These are the same operations that would be undertaken to calculate a Newtonian gravitational potential and gradient fields. The result is that for any point in space, the fluff density and the fluff density gradient can be calculated.

Equivalent Single Body

The inverse can be calculated for a single body, or an equivalent single body, can be calculated at any point where the gradient isn't zero. The magnitude of the fluff gradient can be found from (28).

$$\| \vec{\nabla} \rho \| = \frac{k}{r^2} \tag{39}$$

Dividing (27) by (39) gives the equation for the equivalent radius.

$$r =\frac{\rho}{\| \vec{\nabla} \rho \|} \tag{40}$$

Using (27) again, the equivalent strength parameter ($k$) can be found.

$$k = \rho r =\frac{\rho^2}{\| \vec{\nabla} \rho \|} \tag{41}$$

The equivalence only exists at a single point in a multibody field. For regions near a dominant fluff source, these formulas will give an approximation to the objects properties. A more accurate measure would require several points and an estimate of the underlying fluff density field.

Of course, these formulas are based on (27) as the fluff density model around a central point. Other models are shown in the appendices and would have different formulas for these.

Refraction, not Gravity

This article assumes that it is refraction that is curving the trajectory of a photon as it passes the sun, not gravity. The behavior of the photon is as if gravity is acting on it when it is passing transversely to the gravity gradient, but if it is heading directly towards the sun it is slowing down. This means the acceleration is point away from the sun, opposite of what gravity would do. Refraction explains the behavior, gravity does not.
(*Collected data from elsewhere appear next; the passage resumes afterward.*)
/-! ### The abstract pointwise bounds -/

/-- **Structure bounds for `W = (S₁S₂)²·B` at a point.** See the module docstring. [folklore] -/
theorem weight_structure_pointwise {V : Type*} [NormedAddCommGroup V] [NormedSpace ℝ V]
    {S₁ S₂ B W : V → ℝ} (h1 : ContDiff ℝ 2 S₁) (h2 : ContDiff ℝ 2 S₂) (hB : ContDiff ℝ 2 B)
    (hW : W = fun q => (S₁ q * S₂ q) ^ 2 * B q) (u v p : V) {C : ℝ} (hC : 0 ≤ C)
    (bS₁ : |S₁ p| ≤ 1) (bS₂ : |S₂ p| ≤ 1) (bS₁u : |fderiv ℝ S₁ p u| ≤ 1) (bS₁v : |fderiv ℝ S₁ p v| ≤ 1)
    (bS₂u : |fderiv ℝ S₂ p u| ≤ 1) (bS₂v : |fderiv ℝ S₂ p v| ≤ 1)
    (bS₁uv : |fderiv ℝ (fun q => fderiv ℝ S₁ q u) p v| ≤ 1) (bS₂uv : |fderiv ℝ (fun q => fderiv ℝ S₂ q u) p v| ≤ 1)
    (bB : |B p| ≤ C) (bBu : |fderiv ℝ B p u| ≤ C) (bBv : |fderiv ℝ B p v| ≤ C)
    (bBuv : |fderiv ℝ (fun q => fderiv ℝ B q u) p v| ≤ C) :
    |W p| ≤ C * (S₁ p ^ 2 * S₂ p ^ 2) ∧
      |fderiv ℝ W p u| ≤ 3 * C * (|S₁ p * S₂ p| * (|S₁ p| + |S₂ p|)) ∧
      |fderiv ℝ (fun q => fderiv ℝ W q u) p v| ≤ 13 * C * (S₁ p ^ 2 + S₂ p ^ 2) := by
  -- differentiability
  have d1 : Differentiable ℝ S₁ := h1.differentiable (by norm_num)
  have d2 : Differentiable ℝ S₂ := h2.differentiable (by norm_num)
  have dB : Differentiable ℝ B := hB.differentiable (by norm_num)
  obtain ⟨U, hUdef⟩ : ∃ U : V → ℝ, U = fun q => S₁ q * S₂ q := ⟨_, rfl⟩
  have hU2 : ContDiff ℝ 2 U := by rw [hUdef]; exact h1.mul h2
  have dU : Differentiable ℝ U := hU2.differentiable (by norm_num)
  obtain ⟨s₁, hs₁def⟩ : ∃ s₁ : V → ℝ, s₁ = fun q => fderiv ℝ S₁ q u := ⟨_, rfl⟩
  obtain ⟨s₂, hs₂def⟩ : ∃ s₂ : V → ℝ, s₂ = fun q => fderiv ℝ S₂ q u := ⟨_, rfl⟩
  obtain ⟨U', hU'def⟩ : ∃ U' : V → ℝ, U' = fun q => fderiv ℝ U q u := ⟨_, rfl⟩
  obtain ⟨B', hB'def⟩ : ∃ B' : V → ℝ, B' = fun q => fderiv ℝ B q u := ⟨_, rfl⟩
  rw [← hs₁def] at bS₁uv
  rw [← hs₂def] at bS₂uv
  rw [← hB'def] at bBuv
  have ds₁ : Differentiable ℝ s₁ := by
    rw [hs₁def]; exact ((h1.fderiv_right (m := 1) (by norm_num)).clm_apply contDiff_const).differentiable one_ne_zero
  have ds₂ : Differentiable ℝ s₂ := by
    rw [hs₂def]; exact ((h2.fderiv_right (m := 1) (by norm_num)).clm_apply contDiff_const).differentiable one_ne_zero
  have dU' : Differentiable ℝ U' := by
    rw [hU'def]; exact ((hU2.fderiv_right (m := 1) (by norm_num)).clm_apply contDiff_const).differentiable one_ne_zero
  have dB' : Differentiable ℝ B' := by
    rw [hB'def]; exact ((hB.fderiv_right (m := 1) (by norm_num)).clm_apply contDiff_const).differentiable one_ne_zero
  -- function identities
  have hWU : W = fun q => U q * U q * B q := by rw [hW, hUdef]; funext q; ring
  have hU' : U' = fun q => s₁ q * S₂ q + S₁ q * s₂ q := by
    rw [hU'def, hs₁def, hs₂def, hUdef]; funext q; exact fp_mul (d1 q) (d2 q) u
  have hW' : (fun q => fderiv ℝ W q u) = fun q => U' q * U q * B q + U q * U' q * B q + U q * U q * B' q := by
    funext q; rw [hWU, hU'def, hB'def]; exact fp_mul3 (dU q) (dU q) (dB q) u
  -- sizes at `p`
  obtain ⟨x, hx⟩ : ∃ x : ℝ, x = |S₁ p| := ⟨_, rfl⟩
  obtain ⟨y, hy⟩ : ∃ y : ℝ, y = |S₂ p| := ⟨_, rfl⟩
  rw [← hx] at bS₁
  rw [← hy] at bS₂
  have hx0 : 0 ≤ x := by rw [hx]; exact abs_nonneg _
  have hy0 : 0 ≤ y := by rw [hy]; exact abs_nonneg _
  have hUp : |U p| = x * y := by rw [hUdef]; simp only [abs_mul, hx, hy]
  have hs₁p : |s₁ p| ≤ 1 := by rw [hs₁def]; exact bS₁u
  have hs₂p : |s₂ p| ≤ 1 := by rw [hs₂def]; exact bS₂u
  have hB'p : |B' p| ≤ C := by rw [hB'def]; exact bBu
  have hU'p : |U' p| ≤ x + y := by
    rw [hU']
    calc |s₁ p * S₂ p + S₁ p * s₂ p| ≤ |s₁ p * S₂ p| + |S₁ p * s₂ p| := abs_add_le _ _
      _ = |s₁ p| * y + x * |s₂ p| := by rw [abs_mul, abs_mul, hx, hy]
      _ ≤ 1 * y + x * 1 := by gcongr
      _ = x + y := by ring
  have hUv : |fderiv ℝ U p v| ≤ x + y := by
    have : fderiv ℝ U p v = fderiv ℝ S₁ p v * S₂ p + S₁ p * fderiv ℝ S₂ p v := by
      rw [hUdef]; exact fp_mul (d1 p) (d2 p) v
    rw [this]
    calc |fderiv ℝ S₁ p v * S₂ p + S₁ p * fderiv ℝ S₂ p v|
        ≤ |fderiv ℝ S₁ p v * S₂ p| + |S₁ p * fderiv ℝ S₂ p v| := abs_add_le _ _
      _ = |fderiv ℝ S₁ p v| * y + x * |fderiv ℝ S₂ p v| := by rw [abs_mul, abs_mul, hx, hy]
      _ ≤ 1 * y + x * 1 := by gcongr
      _ = x + y := by ring
  have hU'v : |fderiv ℝ U' p v| ≤ 4 := by
    have e : fderiv ℝ U' p v = fderiv ℝ s₁ p v * S₂ p + s₁ p * fderiv ℝ S₂ p v +
        (fderiv ℝ S₁ p v * s₂ p + S₁ p * fderiv ℝ s₂ p v) := by
      have dA1 : DifferentiableAt ℝ (fun q => s₁ q * S₂ q) p := (ds₁ p).mul (d2 p)
      have dA2 : DifferentiableAt ℝ (fun q => S₁ q * s₂ q) p := (d1 p).mul (ds₂ p)
      rw [hU', fderiv_fun_add dA1 dA2]
      simp only [add_apply]
      rw [fp_mul (ds₁ p) (d2 p), fp_mul (d1 p) (ds₂ p)]
    rw [e]
    have bS₁' : |S₁ p| ≤ 1 := by rw [← hx]; exact bS₁
    have bS₂' : |S₂ p| ≤ 1 := by rw [← hy]; exact bS₂
    have b1 : |fderiv ℝ s₁ p v * S₂ p| ≤ 1 := by
      rw [abs_mul]; exact mul_le_one₀ bS₁uv (abs_nonneg _) bS₂'
    have b2 : |s₁ p * fderiv ℝ S₂ p v| ≤ 1 := by
      rw [abs_mul]; exact mul_le_one₀ hs₁p (abs_nonneg _) bS₂v
    have b3 : |fderiv ℝ S₁ p v * s₂ p| ≤ 1 := by
      rw [abs_mul]; exact mul_le_one₀ bS₁v (abs_nonneg _) hs₂p
    have b4 : |S₁ p * fderiv ℝ s₂ p v| ≤ 1 := by
      rw [abs_mul]; exact mul_le_one₀ bS₁' (abs_nonneg _) bS₂uv
    calc _ ≤ |fderiv ℝ s₁ p v * S₂ p + s₁ p * fderiv ℝ S₂ p v| + |fderiv ℝ S₁ p v * s₂ p + S₁ p * fderiv ℝ s₂ p v| :=
          abs_add_le _ _
      _ ≤ (|fderiv ℝ s₁ p v * S₂ p| + |s₁ p * fderiv ℝ S₂ p v|) +
          (|fderiv ℝ S₁ p v * s₂ p| + |S₁ p * fderiv ℝ s₂ p v|) := add_le_add (abs_add_le _ _) (abs_add_le _ _)
      _ ≤ (1 + 1) + (1 + 1) := by gcongr
      _ = 4 := by norm_num
  have hx1 : x ≤ 1 := bS₁
  have hy1 : y ≤ 1 := bS₂
  have hxy : 0 ≤ x * y := mul_nonneg hx0 hy0
  -- elementary comparisons on `[0,1]²`
  have c1 : x * y ≤ (x ^ 2 + y ^ 2) / 2 := by nlinarith [sq_nonneg (x - y)]
  have c2 : (x + y) ^ 2 ≤ 2 * (x ^ 2 + y ^ 2) := by nlinarith [sq_nonneg (x - y)]
  have c3 : x * y * (x + y) ≤ x ^ 2 + y ^ 2 := by nlinarith
  have c4 : x ^ 2 * y ^ 2 ≤ (x ^ 2 + y ^ 2) / 2 := by nlinarith [mul_le_one₀ hx1 hy0 hy1]
  have c5 : x ^ 2 * y ^ 2 ≤ x * y * (x + y) := by nlinarith [mul_le_one₀ hx1 hy0 hy1]
  have hxy' : 0 ≤ x + y := add_nonneg hx0 hy0
  have mm : ∀ {a₀ b₀ c₀ A₀ B₀ C₀ : ℝ}, |a₀| ≤ A₀ → |b₀| ≤ B₀ → |c₀| ≤ C₀ → 0 ≤ A₀ → 0 ≤ B₀ →
      |a₀ * b₀ * c₀| ≤ A₀ * B₀ * C₀ := fun ha hb hc hA hB0 => by
    rw [abs_mul, abs_mul]
    exact mul_le_mul (mul_le_mul ha hb (abs_nonneg _) hA) hc (abs_nonneg _) (mul_nonneg hA hB0)
  have h4 : (0 : ℝ) ≤ 4 := by norm_num
  refine ⟨?_, ?_, ?_⟩
  · -- order 0
    rw [hWU]; simp only
    rw [abs_mul, abs_mul, hUp]
    calc x * y * (x * y) * |B p| ≤ x * y * (x * y) * C := mul_le_mul_of_nonneg_left bB (mul_nonneg hxy hxy)
      _ = C * (S₁ p ^ 2 * S₂ p ^ 2) := by rw [← sq_abs (S₁ p), ← sq_abs (S₂ p), ← hx, ← hy]; ring
  · -- order 1
    have e : fderiv ℝ W p u = U' p * U p * B p + U p * U' p * B p + U p * U p * B' p := congrFun hW' p
    rw [e]
    have t1 : |U' p * U p * B p| ≤ (x + y) * (x * y) * C := mm hU'p hUp.le bB hxy' hxy
    have t2 : |U p * U' p * B p| ≤ (x * y) * (x + y) * C := mm hUp.le hU'p bB hxy hxy'
    have t3 : |U p * U p * B' p| ≤ (x * y) * (x * y) * C := mm hUp.le hUp.le hB'p hxy hxy
    have hSS : |S₁ p * S₂ p| = x * y := by rw [abs_mul, hx, hy]
    rw [hSS, ← hx, ← hy]
    calc |U' p * U p * B p + U p * U' p * B p + U p * U p * B' p|
        ≤ |U' p * U p * B p| + |U p * U' p * B p| + |U p * U p * B' p| :=
          (abs_add_le _ _).trans (by linarith [abs_add_le (U' p * U p * B p) (U p * U' p * B p)])
      _ ≤ (x + y) * (x * y) * C + (x * y) * (x + y) * C + (x * y) * (x * y) * C := by linarith
      _ ≤ 3 * C * (x * y * (x + y)) := by
          have h := mul_le_mul_of_nonneg_right c5 hC
          linarith
  · -- order 2
    rw [hW']
    have dA : DifferentiableAt ℝ (fun q => U' q * U q * B q) p := ((dU' p).mul (dU p)).mul (dB p)
    have dBB : DifferentiableAt ℝ (fun q => U q * U' q * B q) p := ((dU p).mul (dU' p)).mul (dB p)
    have dCC : DifferentiableAt ℝ (fun q => U q * U q * B' q) p := ((dU p).mul (dU p)).mul (dB' p)
    have dAB : DifferentiableAt ℝ (fun q => U' q * U q * B q + U q * U' q * B q) p := dA.add dBB
    rw [fderiv_fun_add dAB dCC, fderiv_fun_add dA dBB]
    simp only [add_apply]
    rw [fp_mul3 (dU' p) (dU p) (dB p), fp_mul3 (dU p) (dU' p) (dB p), fp_mul3 (dU p) (dU p) (dB' p)]
    -- the nine terms
    have bB'v : |fderiv ℝ B' p v| ≤ C := bBuv
    have t1 : |fderiv ℝ U' p v * U p * B p| ≤ 4 * (x * y) * C := mm hU'v hUp.le bB h4 hxy
    have t2 : |U' p * fderiv ℝ U p v * B p| ≤ (x + y) * (x + y) * C := mm hU'p hUv bB hxy' hxy'
    have t3 : |U' p * U p * fderiv ℝ B p v| ≤ (x + y) * (x * y) * C := mm hU'p hUp.le bBv hxy' hxy
    have t4 : |fderiv ℝ U p v * U' p * B p| ≤ (x + y) * (x + y) * C := mm hUv hU'p bB hxy' hxy'
    have t5 : |U p * fderiv ℝ U' p v * B p| ≤ (x * y) * 4 * C := mm hUp.le hU'v bB hxy h4
    have t6 : |U p * U' p * fderiv ℝ B p v| ≤ (x * y) * (x + y) * C := mm hUp.le hU'p bBv hxy hxy'
    have t7 : |fderiv ℝ U p v * U p * B' p| ≤ (x + y) * (x * y) * C := mm hUv hUp.le hB'p hxy' hxy
    have t8 : |U p * fderiv ℝ U p v * B' p| ≤ (x * y) * (x + y) * C := mm hUp.le hUv hB'p hxy hxy'
    have t9 : |U p * U p * fderiv ℝ B' p v| ≤ (x * y) * (x * y) * C := mm hUp.le hUp.le bB'v hxy hxy
    have tri : ∀ a b c : ℝ, |a + b + c| ≤ |a| + |b| + |c| := fun a b c =>
      (abs_add_le _ _).trans (by linarith [abs_add_le a b])
    calc _ ≤ (|fderiv ℝ U' p v * U p * B p| + |U' p * fderiv ℝ U p v * B p| + |U' p * U p * fderiv ℝ B p v|) +
          (|fderiv ℝ U p v * U' p * B p| + |U p * fderiv ℝ U' p v * B p| + |U p * U' p * fderiv ℝ B p v|) +
          (|fderiv ℝ U p v * U p * B' p| + |U p * fderiv ℝ U p v * B' p| + |U p * U p * fderiv ℝ B' p v|) :=
          (tri _ _ _).trans (add_le_add (add_le_add (tri _ _ _) (tri _ _ _)) (tri _ _ _))
      _ ≤ (4 * (x * y) * C + (x + y) * (x + y) * C + (x + y) * (x * y) * C) +
          ((x + y) * (x + y) * C + (x * y) * 4 * C + (x * y) * (x + y) * C) +
          ((x + y) * (x * y) * C + (x * y) * (x + y) * C + (x * y) * (x * y) * C) := by
          linarith [t1, t2, t3, t4, t5, t6, t7, t8, t9]
      _ = C * (8 * (x * y) + 2 * (x + y) ^ 2 + 4 * (x * y * (x + y)) + x ^ 2 * y ^ 2) := by ring
      _ ≤ C * (8 * ((x ^ 2 + y ^ 2) / 2) + 2 * (2 * (x ^ 2 + y ^ 2)) + 4 * (x ^ 2 + y ^ 2) + (x ^ 2 + y ^ 2) / 2) :=
          mul_le_mul_of_nonneg_left (by linarith [c1, c2, c3, c4]) hC
      _ ≤ 13 * C * (S₁ p ^ 2 + S₂ p ^ 2) := by
          rw [← sq_abs (S₁ p), ← sq_abs (S₂ p), ← hx, ← hy]
          have := mul_nonneg hC (add_nonneg (sq_nonneg x) (sq_nonneg y))
          linarith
As shown in the "Newton's Gravitational Constant" section above, the log of the index of refraction distribution, represented as a fluff density, is proportional to the Newtonian gravity field.

Gravitational Force

Let's assume that a stationary massive particle is a set of refractive particles orbiting around a central point in some sort of harness. Furthermore, suppose the harness is so small that both the fluff density and gradient can be considered constant in the region.

Different harness configurations and orientations can be considered. Suppose the harness is like a merry-go-round, and the refractive particles are spinning around and around with their axis aligned with the fluff gradient. Each refractive particle would feel the same acceleration as a transverse pass constantly, so the net effect is the same as a single particle exhibiting gravity at double strength. All the particles would be feeling a force in the same direction. However, if the harness is like a Ferris-wheel, the net accelerations will be zero! The net force generated traversely will be exactly opposed by the particles traveling radially. Therefore it is obvious that the net sum of acceleration of a harnessed set of refractive particles is dependent on the nature of the harness and orbits taken by the particles.

It is possible to calculate the net average of "orbits with every possible direction", by integrating using a sphere to define the input direction. Since the angles are independent of direction, the speed and magnitude of the gradient can be set to one without loss of generality.

The acceleration vector is set up as the average of all the output vectors.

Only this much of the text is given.